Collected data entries
import Literature.Geometry.Lorentzian.KerrRadiusGradientVector
import Literature.Geometry.Lorentzian.ConvergenceTransport
import Literature.Geometry.Lorentzian.LorentzianMetricProofs
import HarnessLib

/-!
# Region II of Kerr–Schild Kerr: `r` is a time function, with a quantitative speed bound

(family `gr`; namespace `Literature.Geometry.Lorentzian.Kerr`)

Strictly between the horizons, `r₋ < r < r₊` (sub-extremal `|a| < M`), the metric gradient
`W = g⁻¹ dr` of the Kerr–Schild radius (`Kerr.radiusGradVector`, file
`KerrRadiusGradientVector`) has `g(W, W) = Δ/Σ < 0` (`Δ = (r − r₊)(r − r₋) < 0`) and
`g(V, W) = −2H < 0` for the orienting field `V = −g♯(dt*)`: it is a FUTURE-directed timelike
vector. Hence, at such a point, for every future-directed causal vector `v` of the ingoing
Kerr–Schild chart (time-oriented by `V`):

* `Kerr.radiusGrad_lt_zero_of_isFutureDirected` — `dr(v) = g(W, v) < 0`: `r` strictly
  decreases along future causal curves of region II (O'Neill 1995, §2.5: `r` is a time
  function on region II, decreasing towards the future for the black-hole orientation);
* `Kerr.sqrt_neg_bilin_le_of_isFutureDirected` — the reverse Cauchy–Schwarz inequality
  `g(W, W) g(v, v) ≤ g(W, v)²` (O'Neill 1983, Prop. 5.30) in the quantitative form
  `√(−g(v, v)) ≤ −dr(v) · √(Σ/(−Δ))`, and, with `Σ ≤ r² + a² ≤ r₊² + a²`,
  `Kerr.sqrt_neg_bilin_le_clockRate_mul` —
  `√(−g(v, v)) ≤ −dr(v) · √((r₊² + a²)/((r₊ − r)(r − r₋)))`:
  the proper-time speed of a causal curve is dominated by the rate of an explicit integrable
  clock of `r`, which is what bounds the timelike diameter of region II (file
  `KerrRegionIIDiameter`).

## References

* B. O'Neill, *The Geometry of Kerr Black Holes*, A K Peters 1995, §2.4–2.5. Key `ONeill1995`.
* B. O'Neill, *Semi-Riemannian geometry*, Academic Press 1983, Ch. 5, Lemma 5.26–Prop. 5.30,
  p. 145 (timecones, reverse Cauchy–Schwarz). Key `ONeillSemiRiemannian1983`.
* M. Dafermos, I. Rodnianski, Y. Shlapentokh-Rothman, arXiv:1402.7034, §2.1.1–2.1.2
  (`Δ = (r − r₊)(r − r₋)`). Key `DafermosRodnianskiShlapentokhrothman2014`.
-/

noncomputable section

open Set
open scoped RealInnerProductSpace

namespace Literature.Geometry.Lorentzian.Kerr

/-! ### `Δ` between the horizons -/

/-- `a² ≤ M²` for sub-extremal parameters `|a| < M`. [folklore] -/
theorem sq_le_sq_of_isSubextremal {M a : ℝ} (h : |a| < M) : a ^ 2 ≤ M ^ 2 := by
  have ha : |a| ^ 2 = a ^ 2 := sq_abs a
  nlinarith [abs_nonneg a]

/-- **`Δ < 0` strictly between the horizons** of a sub-extremal Kerr: for `r₋ < r < r₊`,
`r² − 2Mr + a² = (r − r₊)(r − r₋) < 0`. O'Neill 1995, §2.4.
[cite: ONeill1995, §2.4] -/
theorem delta_neg_of_between {M a r : ℝ} (h : |a| < M) (h₁ : rMinus M a < r) (h₂ : r < rPlus M a) :
    r ^ 2 - 2 * M * r + a ^ 2 < 0 := by
  rw [← sub_rPlus_mul_sub_rMinus (sq_le_sq_of_isSubextremal h)]
  exact mul_neg_of_neg_of_pos (by linarith) (by linarith)

/-- `Σ ≤ r² + a²` (`Σ = 2r² − ‖x⃗‖² + a²` and `r ≤ ‖x⃗‖`), i.e. `Σ = r² + a² cos²θ ≤ r² + a²`.
[cite: DafermosRodnianskiShlapentokhrothman2014, §2.1.1] -/
theorem blSigma_spatial_le (a : ℝ) (x : E4) :
    blSigma a (E4.spatial x) ≤ radius a x ^ 2 + a ^ 2 := by
  rw [blSigma_spatial_eq]
  have hr := radius_nonneg a x
  have hle := radius_le_spatialNorm a x
  nlinarith

/-! ### The gradient of `r` is future timelike on region II -/

/-- **`g(W, W) < 0` on region II**: `g(W, W) = Δ/Σ` with `Δ < 0 < Σ`. O'Neill 1995, §2.5
(`grad r` is timelike on II). [cite: ONeill1995, §2.5] -/
theorem bilin_radiusGradVector_self_neg {M a : ℝ} (h : |a| < M) {x : E4}
    (h₁ : rMinus M a < radius a x) (h₂ : radius a x < rPlus M a) :
    bilin M a x (radiusGradVector M a x) (radiusGradVector M a x) < 0 := by
  have hx : 0 < radius a x := (IsSubextremal.rMinus_nonneg h).trans_lt h₁
  rw [bilin_radiusGradVector_self hx]
  exact div_neg_of_neg_of_pos (delta_neg_of_between h h₁ h₂) (blSigma_spatial_pos hx)

/-- **On region II, `dr(v) < 0` for every future-directed causal `v`** (`v` causal for
`g_{M,a}(x)` with `g(V, v) < 0`): `W = g⁻¹dr` is timelike with `g(V, W) = −2H < 0`, so `W` and
`v` lie in the same timecone (O'Neill 1983, Lemma 5.26 ff., p. 145) and `dr(v) = g(W, v) < 0`.
O'Neill 1995, §2.5 ("`r` is a time function on II"). [cite: ONeill1995, §2.5; ONeillSemiRiemannian1983, Ch. 5, p. 145] -/
theorem radiusGrad_lt_zero_of_isFutureDirected [Facts] {M a : ℝ} (h : |a| < M) {x : E4}
    (h₁ : rMinus M a < radius a x) (h₂ : radius a x < rPlus M a) {v : E4}
    (hvc : bilin M a x v v ≤ 0) (hv0 : v ≠ 0) (hvf : bilin M a x (timeVector M a x) v < 0) :
    radiusGrad a (E4.spatial x) (E4.spatial v) < 0 := by
  have hM : 0 < M := IsSubextremal.pos h
  have hx : 0 < radius a x := (IsSubextremal.rMinus_nonneg h).trans_lt h₁
  have hx0 : x ∈ region a 0 := by
    rw [mem_region, max_self]
    exact hx
  rw [← bilin_radiusGradVector hx v]
  have hH : 0 < scalarH M a x := by
    rw [scalarH_eq_div_blSigma M a hx]
    exact div_pos (mul_pos hM hx) (blSigma_spatial_pos hx)
  -- the timecone lemma in the Lorentzian manifold `(Kerr.region a 0, g_{M,a})` at `x`
  have hval : (metric M a 0).val ⟨x, hx0⟩ = bilin M a x := metric_val M a 0 ⟨x, hx0⟩
  have hT : (metric M a 0).IsTimelike (x := ⟨x, hx0⟩) (timeVector M a x) := by
    rw [LorentzianMetric.isTimelike_iff, hval]
    exact bilin_timeVector_timeVector_neg hM.le a hx
  have hT' : (metric M a 0).IsTimelike (x := ⟨x, hx0⟩) (radiusGradVector M a x) := by
    rw [LorentzianMetric.isTimelike_iff, hval]
    exact bilin_radiusGradVector_self_neg h h₁ h₂
  have hTT'₀ : bilin M a x (timeVector M a x) (radiusGradVector M a x) < 0 := by
    rw [bilin_timeVector_radiusGradVector hx]
    linarith
  have hTT' : (metric M a 0).val ⟨x, hx0⟩ (timeVector M a x) (radiusGradVector M a x) < 0 := by
    rw [hval]
    exact hTT'₀
  have hv : (metric M a 0).IsCausal (x := ⟨x, hx0⟩) v := by
    refine ⟨?_, hv0⟩
    rw [hval]
    exact hvc
  have hvf' : (metric M a 0).val ⟨x, hx0⟩ (timeVector M a x) v < 0 := by
    rw [hval]
    exact hvf
  have key := (metric M a 0).val_lt_zero_of_isCausal hT hT' hTT' hv hvf'
  rw [hval] at key
  exact key

/-- **Reverse Cauchy–Schwarz speed bound on region II**: for a future-directed causal `v`,
`√(−g(v, v)) ≤ −dr(v) · √(Σ/(−Δ))` — from `g(W, W) g(v, v) ≤ g(W, v)²` (O'Neill 1983,
Prop. 5.30) with `g(W, W) = Δ/Σ < 0`, `g(v, v) ≤ 0` and `g(W, v) = dr(v) < 0`.
[cite: ONeillSemiRiemannian1983, Ch. 5, Prop. 5.30 (1), p. 144; ONeill1995, §2.5] -/
theorem sqrt_neg_bilin_le_of_isFutureDirected [Facts] {M a : ℝ} (h : |a| < M) {x : E4}
    (h₁ : rMinus M a < radius a x) (h₂ : radius a x < rPlus M a) {v : E4}
    (hvc : bilin M a x v v ≤ 0) (hv0 : v ≠ 0) (hvf : bilin M a x (timeVector M a x) v < 0) :
    Real.sqrt (-(bilin M a x v v)) ≤
      -(radiusGrad a (E4.spatial x) (E4.spatial v)) *
        Real.sqrt (blSigma a (E4.spatial x) / (-(radius a x ^ 2 - 2 * M * radius a x + a ^ 2))) := by
  have hx : 0 < radius a x := (IsSubextremal.rMinus_nonneg h).trans_lt h₁
  have hx0 : x ∈ region a 0 := by
    rw [mem_region, max_self]
    exact hx
  have hΔ : radius a x ^ 2 - 2 * M * radius a x + a ^ 2 < 0 := delta_neg_of_between h h₁ h₂
  have hSig : 0 < blSigma a (E4.spatial x) := blSigma_spatial_pos hx
  have hd : radiusGrad a (E4.spatial x) (E4.spatial v) < 0 :=
    radiusGrad_lt_zero_of_isFutureDirected h h₁ h₂ hvc hv0 hvf
  -- reverse Cauchy–Schwarz for the timelike `W`
  have hval : (metric M a 0).val ⟨x, hx0⟩ = bilin M a x := metric_val M a 0 ⟨x, hx0⟩
  have hT' : (metric M a 0).IsTimelike (x := ⟨x, hx0⟩) (radiusGradVector M a x) := by
    rw [LorentzianMetric.isTimelike_iff, hval]
    exact bilin_radiusGradVector_self_neg h h₁ h₂
  have hCS₀ := (metric M a 0).mul_le_sq_of_isTimelike_holds (x := ⟨x, hx0⟩) hT' v
  have hCS : bilin M a x (radiusGradVector M a x) (radiusGradVector M a x) * bilin M a x v v ≤
      bilin M a x (radiusGradVector M a x) v ^ 2 := by
    rw [hval] at hCS₀
    exact hCS₀
  rw [bilin_radiusGradVector_self hx, bilin_radiusGradVector hx v] at hCS
  -- `αβ ≤ d²` with `α = −Δ/Σ > 0`, `β = −g(v,v) ≥ 0`, `d = −dr(v) > 0`
  set D := radius a x ^ 2 - 2 * M * radius a x + a ^ 2 with hD_def
  set S := blSigma a (E4.spatial x) with hS_def
  set d := radiusGrad a (E4.spatial x) (E4.spatial v) with hd_def
  set β := -(bilin M a x v v) with hβ_def
  have hβ0 : 0 ≤ β := by rw [hβ_def]; linarith
  have hkey : β ≤ d ^ 2 * (S / -D) := by
    have h1 : D / S * -β ≤ d ^ 2 := by
      have : bilin M a x v v = -β := by rw [hβ_def, neg_neg]
      rwa [this] at hCS
    have h2 : β * (-D / S) ≤ d ^ 2 := by
      have : β * (-D / S) = D / S * -β := by ring
      linarith
    have hDne : (-D) ≠ 0 := by linarith
    have hDne' : D ≠ 0 := by linarith
    have hSne : S ≠ 0 := hSig.ne'
    calc β = β * (-D / S) * (S / -D) := by
          field_simp
      _ ≤ d ^ 2 * (S / -D) := by
          have hSD : 0 ≤ S / -D := div_nonneg hSig.le (by linarith)
          exact mul_le_mul_of_nonneg_right h2 hSD
  calc Real.sqrt β ≤ Real.sqrt (d ^ 2 * (S / -D)) := Real.sqrt_le_sqrt hkey
    _ = -d * Real.sqrt (S / -D) := by
        rw [Real.sqrt_mul (sq_nonneg d), Real.sqrt_sq_eq_abs, abs_of_neg hd]

/-- **The clock rate of region II**: with `Σ ≤ r² + a² ≤ r₊² + a²` and `−Δ = (r₊ − r)(r − r₋)`,
`√(−g(v, v)) ≤ −dr(v) · √((r₊² + a²)/((r₊ − r)(r − r₋)))` for every future-directed causal
`v` at a point of region II — the proper-time speed is dominated by the rate of the integrable
clock `√(r₊² + a²) · arcsin((2r − r₊ − r₋)/(r₊ − r₋))` of `r`. O'Neill 1995, §2.5.
[cite: ONeill1995, §2.5; ONeillSemiRiemannian1983, Ch. 5, Prop. 5.30 (1), p. 144] -/
theorem sqrt_neg_bilin_le_clockRate_mul [Facts] {M a : ℝ} (h : |a| < M) {x : E4}
    (h₁ : rMinus M a < radius a x) (h₂ : radius a x < rPlus M a) {v : E4}
    (hvc : bilin M a x v v ≤ 0) (hv0 : v ≠ 0) (hvf : bilin M a x (timeVector M a x) v < 0) :
    Real.sqrt (-(bilin M a x v v)) ≤
      -(radiusGrad a (E4.spatial x) (E4.spatial v)) *
        Real.sqrt ((rPlus M a ^ 2 + a ^ 2) /
          ((rPlus M a - radius a x) * (radius a x - rMinus M a))) := by
  have hd : radiusGrad a (E4.spatial x) (E4.spatial v) < 0 :=
    radiusGrad_lt_zero_of_isFutureDirected h h₁ h₂ hvc hv0 hvf
  refine (sqrt_neg_bilin_le_of_isFutureDirected h h₁ h₂ hvc hv0 hvf).trans ?_
  refine mul_le_mul_of_nonneg_left (Real.sqrt_le_sqrt ?_) (by linarith)
  have hΔ : -(radius a x ^ 2 - 2 * M * radius a x + a ^ 2) =
      (rPlus M a - radius a x) * (radius a x - rMinus M a) := by
    rw [← sub_rPlus_mul_sub_rMinus (sq_le_sq_of_isSubextremal h)]
    ring
  rw [hΔ]
  have hpos : 0 < (rPlus M a - radius a x) * (radius a x - rMinus M a) :=
    mul_pos (by linarith) (by linarith)
  refine div_le_div_of_nonneg_right ?_ hpos.le
  have hr0 : 0 ≤ radius a x := radius_nonneg a x
  calc blSigma a (E4.spatial x) ≤ radius a x ^ 2 + a ^ 2 := blSigma_spatial_le a x
    _ ≤ rPlus M a ^ 2 + a ^ 2 := by nlinarith

end Literature.Geometry.Lorentzian.Kerr

end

§ **Task statement**: Look through the records above for the string "Cauchy", then copy every line that has it.

§ **Completed exercise**:
* `Kerr.sqrt_neg_bilin_le_of_isFutureDirected` — the reverse Cauchy–Schwarz inequality
  p. 145 (timecones, reverse Cauchy–Schwarz). Key `ONeillSemiRiemannian1983`.
/-- **Reverse Cauchy–Schwarz speed bound on region II**: for a future-directed causal `v`,
  -- reverse Cauchy–Schwarz for the timelike `W`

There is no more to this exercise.